Comparison with the Given Options
The solution we obtained is x = -4 ± 2√5. Let's compare this with the given options:
A. x = -4 ± 2√5 B. x = -2 ± 4√5 C. x = 4 ± 2√5 D. x = 2 ± 4√5
The correct solution is option A, which is x = -4 ± 2√5.
Final Answer
Q: What is the method of completing the square?
A: The method of completing the square is a technique used to solve quadratic equations of the form ax^2 + bx + c = 0. It involves manipulating the equation to express it in the form (x + d)^2 = e, where d and e are constants.
Q: What are the steps involved in solving a quadratic equation using the method of completing the square?
A: The steps involved in solving a quadratic equation using the method of completing the square are:
- Write down the given equation.
- Divide the equation by the coefficient of x^2.
- Add and subtract a constant term to create a perfect square trinomial.
- Simplify the equation.
- Express the perfect square trinomial.
- Add the constant term to both sides of the equation.
- Take the square root of both sides of the equation.
- Solve for x.
Q: What is the purpose of adding and subtracting a constant term in the method of completing the square?
A: The purpose of adding and subtracting a constant term is to create a perfect square trinomial.
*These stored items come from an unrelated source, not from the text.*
omit [IsAlgClosed K] [CharZero K] in
/-- The special points of a rescaled pair are the rescaled special points. [folklore] -/
theorem roots_prod_comp (p q : K[X]) (s₀ : K) {c : K} (hc : c ≠ 0) :
    (p.comp (C s₀ + C c * X) * q.comp (C s₀ + C c * X) *
        (p.comp (C s₀ + C c * X) - q.comp (C s₀ + C c * X))).roots =
      (p * q * (p - q)).roots.map fun s => c⁻¹ * (s - s₀) := by
  have key : p.comp (C s₀ + C c * X) * q.comp (C s₀ + C c * X) *
      (p.comp (C s₀ + C c * X) - q.comp (C s₀ + C c * X)) = (p * q * (p - q)).comp (C s₀ + C c * X) := by
    rw [mul_comp, mul_comp, sub_comp]
  rw [key, roots_comp_C_add_C_mul_X _ _ hc]

omit [IsAlgClosed K] [CharZero K] in
/-- Membership of a rescaled point in `A`. [folklore] -/
theorem mem_rescale_iff (s₀ : K) {c : K} (hc : c ≠ 0) (s : K) :
    c⁻¹ * (s - s₀) ∈ A ↔ A.valuation (s - s₀) ≤ A.valuation c := by
  have hvc : A.valuation c ≠ 0 := (Valuation.ne_zero_iff _).mpr hc
  rw [← A.valuation_le_one_iff, map_mul, map_inv₀, inv_mul_le_iff₀ (zero_lt_iff.mpr hvc), mul_one]

omit [IsAlgClosed K] [CharZero K] in
/-- Special points of the rescaled pair in the unit disc = special points in `D(s₀, v c)`.
[folklore] -/
theorem nSpecIn_comp (p q : K[X]) (s₀ : K) {c : K} (hc : c ≠ 0) :
    nSpecIn A (p.comp (C s₀ + C c * X)) (q.comp (C s₀ + C c * X)) =
      ((p * q * (p - q)).roots.toFinset.filter fun s => A.valuation (s - s₀) ≤ A.valuation c).card := by
  unfold nSpecIn
  rw [roots_prod_comp p q s₀ hc, Multiset.toFinset_map, Finset.filter_image,
    Finset.card_image_of_injective]
  · congr 1
    exact Finset.filter_congr fun s _ => mem_rescale_iff A s₀ hc s
  · intro x y hxy
    have := mul_left_cancel₀ (inv_ne_zero hc) hxy
    simpa using this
This allows us to express the equation in the form (x + d)^2 = e, where d and e are constants.
Q: How do I know when to add and subtract a constant term?
A: You know when to add and subtract a constant term when you see a quadratic expression that can be written as a perfect square trinomial. For example, if you have the expression x^2 + 8x + 16, you can add and subtract 16 to create a perfect square trinomial.
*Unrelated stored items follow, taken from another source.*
import Summits.QuantumFields.BalabanUV.Beta.EriceRemainderEnclosureHistoryAutonomyComparisonAgeCompositionThreeAgesDefectAbs

/-!
# EriceRemainderEnclosureHistoryAutonomyComparisonAgeCompositionThreeAgesDefectEnvelope — (E88a) route (N), first order, THREE loaded ages: the reduction
# (E87o) and the socket (E87p) UNDER AN UPPER DAMPING ENVELOPE `g ≤ gU` — the (S-h°) member of the pair `(k₂,k₃)` from the inequality (★h°[gU]) in
# which the entering old entry, the defect weight and the young entries of the LEFT side keep the envelope's dampings (`r·gU_{m+k₃+1}`, `1 − r·gU_{m+k₃+1}`,
# `q_{n₀}·Π gU`) instead of their undamped values — because the undamped («every damping at its own worst end») form (★h°) = (★h°[1]) is NOT k-uniform

Cell `pub-balaban`, β-function sub-cell, BINDER row D4 «RemainderConst leaves for Bałaban's split» (`HOME/BINDER-OWNERS.md`; owner lineage `b2b-balaban-beta-an4`;
this file by co-owner #2 lineage `b2b-balaban-beta-d4-p2`, generation 79), β-FLOW TEAM duty (1), FREEZE (0) honoured (def-free; imports (E87p); uses (E87n)
`flow_nonneg_three_ages_abs_static`, (E87i) `rho_mid_three_le`, (E80d) `aggregate_eq_sum`, (E80e) `age_chain_closes`, (E82b) `row_mass_le` ∕ `load_le_of_window`,
(E82c) `kernel_zero` ∕ `kernel_entry_le`, (E84a) `inv_prod_le_prod_damping`, (E81) `defect_nonneg` BY NAME; nothing restated).

HONEST FRAMING (page 1, verbatim and binding).  *"Discharging BetaPertH makes Bałaban's UV stability UNCONDITIONAL — a real constructive-QFT result; it is
NOT the continuum limit and NOT the Clay problem."*  THIS FILE DISCHARGES NOTHING OF THE KIND.  Elementary real analysis about ABSTRACT functionals on a box
]0,γ]^ℕ with displayed floors, profiles and signs, and the FIRST-ORDER renewal objects of route (N) built from them — hypotheses of a census, not facts; the
form, signs, ages and moments of Bałaban's (1.22) limit functional are NOT PRINTED ([I] p. 298; GAPS G-t4-U2-1∕-2) and NOT asserted.  Row D4 class
UNCHANGED (critical-path width 0; instance 0∕1; D4 DISCHARGE NO DATE).  HONEST DEPENDENCY: continuum YM on T⁴ ⇐ BetaPertH ∧ nine spine estimates (0/9
proved); BetaPertH ⇐ (D1) ∧ (D4) ∧ CAP+tail; G-an2-4 gates asym, D1 and NE2/3/4.

THE POINT (census sense (α); route (N); README `HOME/b2b-balaban-beta-d4-p2/g79/e88/README.md` §1–§3).  THE FINDING of generation 79: on the young-saturated
infrared corner with comparable windows (`L₁` saturating the domination, `L_{k₂}, L_{k₃} → 0`, `k₂ = k₃ − 1`, pin `m = 0`) the damping-free inequality (★h°) of
(E87o)∕(E87p) has log-margin `0.42∕0.29∕0.19∕0.12∕0.062∕0.017` at `k₃ = 16∕32∕64∕128∕256∕512` and the limit `ln ∫₀¹ 2x^{1∕3}s(x)∕(1+x) dx ≈ −0.18 < 0`: it is NOT
k-uniform (its product form «v5» of (E87r) already fails at `k₃ = 256`); two decouplings cost it — the defect's damping `g_{m+k₃+1}` taken as `1` (the exact
weight is `1 − r·g_{m+k₃+1} ≈ (1−r)(1 + F∕(1−r))`, a factor `4∕3` in that corner) and the left young entries taken undamped.  Both are repaired by an UPPER
ENVELOPE of the damping class: for the self-consistent damping `g_t = 1∕(1+f_t)` one has `g_t ≤ 1∕(1+F♭_t)`, `F♭` the floor-damped load, and with
`gU = 1∕(1+F♭)` the repaired inequality (★h°[gU]) keeps the margin `0.70∕0.59∕0.51∕0.45∕0.40∕0.36` (same corner, limit ≈ 0.22).  This file is ABSTRACT in
the envelope: §1 **`static_defect_abs_of_product_env`** — (S-h°) at a pin from (★h°[gU]) for ANY `gU ≥ g` (the exact left side is
`r·g_{m+k₃+1}·c_m·Σ_l KL k₂ (n₀) l`, the exact defect weight `1 − r·g_{m+k₃+1}`; both are AFFINE in the one damping `G = g_{m+k₃+1}`, so the inequality at
`G = gU_{m+k₃+1}` and at `G = 0` (trivial) give it at `G`); §2 **`flow_nonneg_three_ages_of_product_abs_env`** — the socket (E87p) with `hprod` := (★h°[gU])
and the extra hypothesis `g ≤ gU`.  With `gU ≡ 1` both are (E87o)∕(E87p) verbatim.  NOT CLAIMED: (★h°[gU]) along flows for any envelope (successor;
census README §3); anything nonlinear; anything printed — NOT B12 Thm 2, NOT BetaPertH.

WHAT IS PROVED ([folklore]; 0 `def`, 0 sorry).  §1 `prod_damping_le_env`, **`static_defect_abs_of_product_env`**; §2 **`flow_nonneg_three_ages_of_product_abs_env`**;
§3 (v1.1, same unit and generation; APPENDED, nothing above modified) **`selfconsistent_le_floor_env`** (the backward self-consistent damping `g = 1∕(1+f)`,
`f_t = Σ_k L_k h_{t+k}³∕2·Π_{(t,t+k]} g`, satisfies `g ≤ 1∕(1+F♭)`, `F♭` the floor-damped load), `floor_env_bounds`.
-/
noncomputable section
open Finset

namespace Summit.QuantumFields.BalabanUV.Beta.EriceRemainderEnclosureHistoryAutonomyComparisonAgeCompositionThreeAgesDefectEnvelope

open Literature.MathematicalPhysics.QuantumFieldTheory.Balaban1983to89
open Literature.MathematicalPhysics.QuantumFieldTheory.Balaban1983to89.T4BetaStationary
open Literature.MathematicalPhysics.QuantumFieldTheory.Balaban1983to89.T4BetaFlowWellPosed
open Summit.QuantumFields.BalabanUV.Beta.EriceRemainderEnclosureHistoryAutonomyOrder (strictAnti_of_memFlow)
open Summit.QuantumFields.BalabanUV.Beta.EriceRemainderEnclosureHistoryAutonomyComparisonAgeCompositionIdentification (defect_nonneg)
open Summit.QuantumFields.BalabanUV.Beta.EriceRemainderEnclosureHistoryAutonomyComparisonAgeCompositionYoungestTailSumFlow (kernel_entry_le row_mass_le
  load_le_of_window)
open Summit.QuantumFields.BalabanUV.Beta.EriceRemainderEnclosureHistoryAutonomyComparisonAgeCompositionYoungestTailSumWiring (kernel_zero)
open Summit.QuantumFields.BalabanUV.Beta.EriceRemainderEnclosureHistoryAutonomyComparisonAgeCompositionDecayReduction (inv_prod_le_prod_damping)
open Summit.QuantumFields.BalabanUV.Beta.EriceRemainderEnclosureHistoryAutonomyComparisonAgeCompositionChainWiring (aggregate_eq_sum)
open Summit.QuantumFields.BalabanUV.Beta.EriceRemainderEnclosureHistoryAutonomyComparisonAgeCompositionChainWiringAtPin (age_chain_closes)
open Summit.QuantumFields.BalabanUV.Beta.EriceRemainderEnclosureHistoryAutonomyComparisonAgeCompositionThreeAgesAbs (flow_nonneg_three_ages_abs_static)
open Summit.QuantumFields.BalabanUV.Beta.EriceRemainderEnclosureHistoryAutonomyComparisonAgeCompositionThreeAgesDefectReduction (rho_mid_three_le)

variable {B : (ℕ → ℝ) → ℝ} {γ b gIR : ℝ} {L : ℕ → ℝ} {K : ℕ} {h g gU : ℕ → ℝ} {KL θ : ℕ → ℕ → ℕ → ℝ} {ρ : ℕ → ℕ → ℝ}

/-! ## §1 (S-h°) at a pin from (★h°[gU]) -/

/-- Damping products lie below the envelope's products: `Π_{t∈s} g_t ≤ Π_{t∈s} gU_t` for `0 < g ≤ gU`. [folklore] -/
theorem prod_damping_le_env (hg : ∀ t, 0 < g t ∧ g t ≤ 1) (hgU : ∀ t, g t ≤ gU t) (s : Finset ℕ) :
    ∏ t ∈ s, g t ≤ ∏ t ∈ s, gU t :=
  prod_le_prod (fun t _ => (hg t).1.le) fun t _ => hgU t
Q: What is the difference between the method of completing the square and factoring?
A: The method of completing the square and factoring are two different techniques used to solve quadratic equations. Factoring involves expressing the equation as a product of two binomials, while the method of completing the square involves manipulating the equation to express it in the form (x + d)^2 = e.
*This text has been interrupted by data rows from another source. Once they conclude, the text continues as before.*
/-! ## Integrating the rungs of both annuli -/

/-- **Both annuli integrated, both twists removed**:
`∫ h · ∏_{upper} plaqWt · ∏_{lower} plaqWt dμ₀ = ∫ h · k_ψ(w₁, w₁∘Θ) · k_ψ(w_P, w_P∘Θ) dμ₀`. [folklore] -/
theorem integral_hMid_annuli [DecidableEq (TiltedSite d i j (2 * P) (2 * P) L)] (hP : 2 ≤ P) (hij : i ≠ j)
    (hd : ∀ k : Fin d, k = i ∨ k = j) (hρ : Continuous ρ) (β : ℝ)
    {F : Config (TiltedSite d i j (2 * P) (2 * P) L) d G → ℂ} (hFm : Measurable F) {CF : ℝ} (hFb : ∀ U, ‖F U‖ ≤ CF)
    (hFo : IsMidObservable (tiltedUnit d i j (2 * P) (2 * P) L) P (axisCoord d L (2 * P)) F) :
    ∫ U, hMid ρ β F hij U *
        (∏ t ∈ Finset.range (2 * (2 * P)), SlabKernel.plaqWt (SlabKernel.wilsonWt ρ β)
            (rungAt (layerSite d L P)) (loAt (layerSite d L P)) (upAt (layerSite d L P)) t U) *
        ∏ t ∈ Finset.range (2 * (2 * P)), SlabKernel.plaqWt (SlabKernel.wilsonWt ρ β)
            (rungAt (0 : TiltedSite d i j (2 * P) (2 * P) L)) (loAt 0) (upAt 0) t U
      ∂(productHaar (TiltedSite d i j (2 * P) (2 * P) L) d G) =
    ∫ U, hMid ρ β F hij U * (SlabKernel.slabKernel (psiW P ρ β) (wLo U)
        (wLo (configMidReflect (tiltedUnit d i j (2 * P) (2 * P) L) i (tiltedAxisFlip d L (2 * P) hij) U)) : ℂ) *
      (SlabKernel.slabKernel (psiW P ρ β) (wUp U)
        (wUp (configMidReflect (tiltedUnit d i j (2 * P) (2 * P) L) i (tiltedAxisFlip d L (2 * P) hij) U)) : ℂ)
      ∂(productHaar (TiltedSite d i j (2 * P) (2 * P) L) d G) := by
  haveI : IsProbabilityMeasure (haarProbability G) := CompactGroup.isProbabilityMeasure_haarMeasure_top
  have hωc := SlabKernel.continuous_wilsonWt ρ hρ β
  have hωz := SlabKernel.wilsonWt_central ρ β
  have hωi := SlabKernel.wilsonWt_inv ρ hρ β
  have hψc : Continuous (psiW P ρ β) := SlabKernel.continuous_convPow hωc _
  have hψz : ∀ g h, psiW P ρ β (h * g * h⁻¹) = psiW P ρ β g := SlabKernel.convPow_central hωz (2 * P)
  have hψi : ∀ g, psiW P ρ β g⁻¹ = psiW P ρ β g := SlabKernel.convPow_inv hωz hωi (2 * P)
  obtain ⟨C, -, hC⟩ := Literature.MathematicalPhysics.QuantumLattice.exists_forall_abs_le_of_continuous hωc
  obtain ⟨hhm, Ch, hhb⟩ := measurable_hMid_and_bound ρ hij hρ β hFm hFb
  have hm2 : (1 : ℕ) ≤ 2 * P := by omega
  -- Step A: the lower annulus, against `h₁ = h · ∏_{upper}`
  set pU : Config (TiltedSite d i j (2 * P) (2 * P) L) d G → ℂ := fun U =>
    ∏ t ∈ Finset.range (2 * (2 * P)), SlabKernel.plaqWt (SlabKernel.wilsonWt ρ β)
      (rungAt (layerSite d L P)) (loAt (layerSite d L P)) (upAt (layerSite d L P)) t U with hpU
  have hpUm : Measurable pU := Finset.measurable_prod _ fun t _ =>
    (SlabKernel.continuous_plaqWt hωc (fun t => continuous_apply _) (fun t => continuous_apply _) t).measurable
  have hpUb : ∀ U, ‖pU U‖ ≤ C ^ (2 * (2 * P)) := fun U => by
    rw [hpU, norm_prod]
    calc ∏ t ∈ Finset.range (2 * (2 * P)), ‖SlabKernel.plaqWt (SlabKernel.wilsonWt ρ β) (rungAt (layerSite d L P))
          (loAt (layerSite d L P)) (upAt (layerSite d L P)) t U‖ ≤ ∏ _t ∈ Finset.range (2 * (2 * P)), C :=
          Finset.prod_le_prod (fun _ _ => norm_nonneg _) fun t _ => SlabKernel.norm_plaqWt_le hC t U
      _ = C ^ (2 * (2 * P)) := by rw [Finset.prod_const, Finset.card_range]
  have hpUu : ∀ s U z, pU (update U (rungAt (0 : TiltedSite d i j (2 * P) (2 * P) L) s) z) = pU U := fun s U z => by
    simp only [hpU]
    refine Finset.prod_congr rfl fun t _ => ?_
    exact SlabKernel.plaqWt_update_of_ne (rungAt_layerSite_ne_rungAt_zero hP hij _ _)
      (rungAt_layerSite_ne_rungAt_zero hP hij _ _) (fun U z => loAt_update hij _ _ _ _ U z)
      (fun U z => upAt_update hij _ _ _ _ U z) U z
  set h₁ : Config (TiltedSite d i j (2 * P) (2 * P) L) d G → ℂ := fun U => hMid ρ β F hij U * pU U with hh₁
  have hA : ∀ U, hMid ρ β F hij U *
      (∏ t ∈ Finset.range (2 * (2 * P)), SlabKernel.plaqWt (SlabKernel.wilsonWt ρ β)
        (rungAt (layerSite d L P)) (loAt (layerSite d L P)) (upAt (layerSite d L P)) t U) *
      ∏ t ∈ Finset.range (2 * (2 * P)), SlabKernel.plaqWt (SlabKernel.wilsonWt ρ β)
        (rungAt (0 : TiltedSite d i j (2 * P) (2 * P) L)) (loAt 0) (upAt 0) t U =
      h₁ U * ∏ t ∈ Finset.range (2 * (2 * P)), SlabKernel.plaqWt (SlabKernel.wilsonWt ρ β)
        (rungAt (0 : TiltedSite d i j (2 * P) (2 * P) L)) (loAt 0) (upAt 0) t U := fun U => rfl
  simp_rw [hA]
  unfold productHaar
  rw [SlabKernel.integral_mul_annulus (r := rungAt (0 : TiltedSite d i j (2 * P) (2 * P) L)) (a := loAt 0) (b := upAt 0)
    hωc hωz hm2 (by simpa using rungAt_add_two_mul hij (0 : TiltedSite d i j (2 * P) (2 * P) L) 0) (rungAt_inj hij 0)
    (fun t => continuous_apply _) (fun t => continuous_apply _) (fun t s U z => loAt_update hij 0 0 t s U z)
    (fun t s U z => upAt_update hij 0 0 t s U z) (h := h₁) (hhm.mul hpUm)
    (K := Ch * C ^ (2 * (2 * P))) (fun U => by
      rw [hh₁, norm_mul]; exact mul_le_mul (hhb U) (hpUb U) (norm_nonneg _) ((norm_nonneg _).trans (hhb U)))
    (fun s U z => by simp only [hh₁, hMid_update_rung ρ hP hij hd β hFo (Or.inl (map_zero _)) s U z, hpUu])]
  -- Step B: the upper annulus, against `h₂ = h · k₀`
  set k₀ : Config (TiltedSite d i j (2 * P) (2 * P) L) d G → ℂ := fun U =>
    (SlabKernel.slabKernel (psiW P ρ β) (SlabKernel.oprod (loAt (0 : TiltedSite d i j (2 * P) (2 * P) L)) (2 * (2 * P)) U)
      (wLo U) : ℂ) with hk₀
  have hkc : Continuous fun q : G × G => SlabKernel.slabKernel (psiW P ρ β) q.1 q.2 :=
    SlabKernel.continuous_uncurry_slabKernel hψc
  obtain ⟨Ck, hCk⟩ := (isCompact_univ (X := G × G)).exists_bound_of_continuousOn hkc.continuousOn
  have hlo0 : Continuous (SlabKernel.oprod (loAt (G := G) (0 : TiltedSite d i j (2 * P) (2 * P) L)) (2 * (2 * P))) :=
    SlabKernel.continuous_oprod (fun t => continuous_apply _) _
  have hk₀m : Measurable k₀ := (Complex.continuous_ofReal.comp (hkc.comp (hlo0.prodMk continuous_wLo_wUp.1))).measurable
  have hk₀b : ∀ U, ‖k₀ U‖ ≤ Ck := fun U => by rw [hk₀, Complex.norm_real]; exact hCk (_, _) (Set.mem_univ _)
  have hk₀u : ∀ s U z, k₀ (update U (rungAt (layerSite d L P : TiltedSite d i j (2 * P) (2 * P) L) s) z) = k₀ U :=
    fun s U z => by
      simp only [hk₀, wLo, SlabKernel.oprod_update (fun t U z => loAt_update hij _ _ t s U z),
        SlabKernel.oprod_update (fun t U z => upAt_update hij _ _ t s U z)]
  set h₂ : Config (TiltedSite d i j (2 * P) (2 * P) L) d G → ℂ := fun U => hMid ρ β F hij U * k₀ U with hh₂
  have hB : ∀ U, h₁ U * (SlabKernel.slabKernel (SlabKernel.convPow (SlabKernel.wilsonWt ρ β) (2 * P))
      (SlabKernel.oprod (loAt (0 : TiltedSite d i j (2 * P) (2 * P) L)) (2 * (2 * P)) U)
      (SlabKernel.oprod (upAt (0 : TiltedSite d i j (2 * P) (2 * P) L)) (2 * (2 * P)) U) : ℂ) = h₂ U *
      ∏ t ∈ Finset.range (2 * (2 * P)), SlabKernel.plaqWt (SlabKernel.wilsonWt ρ β)
        (rungAt (layerSite d L P)) (loAt (layerSite d L P)) (upAt (layerSite d L P)) t U := fun U => by
    simp only [hh₁, hh₂, hpU, hk₀, wLo, psiW]; ring
  simp_rw [hB]
  rw [SlabKernel.integral_mul_annulus (r := rungAt (layerSite d L P : TiltedSite d i j (2 * P) (2 * P) L))
    (a := loAt (layerSite d L P)) (b := upAt (layerSite d L P)) hωc hωz hm2
    (by simpa using rungAt_add_two_mul hij (layerSite d L P : TiltedSite d i j (2 * P) (2 * P) L) 0) (rungAt_inj hij _)
    (fun t => continuous_apply _) (fun t => continuous_apply _) (fun t s U z => loAt_update hij _ _ t s U z)
    (fun t s U z => upAt_update hij _ _ t s U z) (h := h₂) (hhm.mul hk₀m) (K := Ch * Ck)
    (fun U => by rw [hh₂, norm_mul]; exact mul_le_mul (hhb U) (hk₀b U) (norm_nonneg _) ((norm_nonneg _).trans (hhb U)))
    (fun s U z => by simp only [hh₂, hMid_update_rung ρ hP hij hd β hFo (Or.inr axisCoord_layerSite) s U z, hk₀u])]
  -- Step C: the lower slab is exact, the upper one twisted
  refine integral_congr_ae (ae_of_all _ fun U => ?_)
  have hfold : SlabKernel.convPow (SlabKernel.wilsonWt ρ β) (2 * P) = psiW P ρ β := rfl
  simp only [hh₂, hk₀, wLo, wUp, hfold]
  rw [← oprod_upAt_zero_configMidReflect hij (2 * (2 * P)) U, SlabKernel.slabKernel_symm hψc hψz hψi,
    oprod_upAt_eq_conj hij U, SlabKernel.slabKernel_conj_right, mul_assoc]

/-! ## The main theorem -/

/-- The observable of the mechanism at the feature parameters `(u, u')`:
`Ψ_{u,u'} = g · e_ψ(w₁, u) · e_ψ(w_P, u')`. -/
def psiMid (β : ℝ) (F : Config (TiltedSite d i j (2 * P) (2 * P) L) d G → ℂ) (u u' : G)
    (U : Config (TiltedSite d i j (2 * P) (2 * P) L) d G) : ℂ :=
  gMid ρ β F U * (SlabKernel.featureMap (psiW P ρ β) (wLo U) u : ℂ) * (SlabKernel.featureMap (psiW P ρ β) (wUp U) u' : ℂ)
Q: When should I use the method of completing the square?
A: You should use the method of completing the square when you have a quadratic equation that cannot be easily factored. This method is particularly useful when the equation has a coefficient of 1 for the x^2 term.
Q: Can I use the method of completing the square to solve quadratic equations with complex coefficients?
A: Yes, you can use the method of completing the square to solve quadratic equations with complex coefficients. However, you will need to use complex numbers and complex arithmetic to solve the equation.
Q: How do I check my solution to a quadratic equation using the method of completing the square?
A: To check your solution, you can plug the value of x back into the original equation and simplify. If the equation is true, then your solution is correct.
Conclusion
In this article, we have answered some of the most frequently asked questions about solving quadratic equations using the method of completing the square. We have covered topics such as the steps involved in solving a quadratic equation, the purpose of adding and subtracting a constant term, and when to use the method of completing the square. We hope that this article has been helpful in clarifying any confusion you may have had about this topic.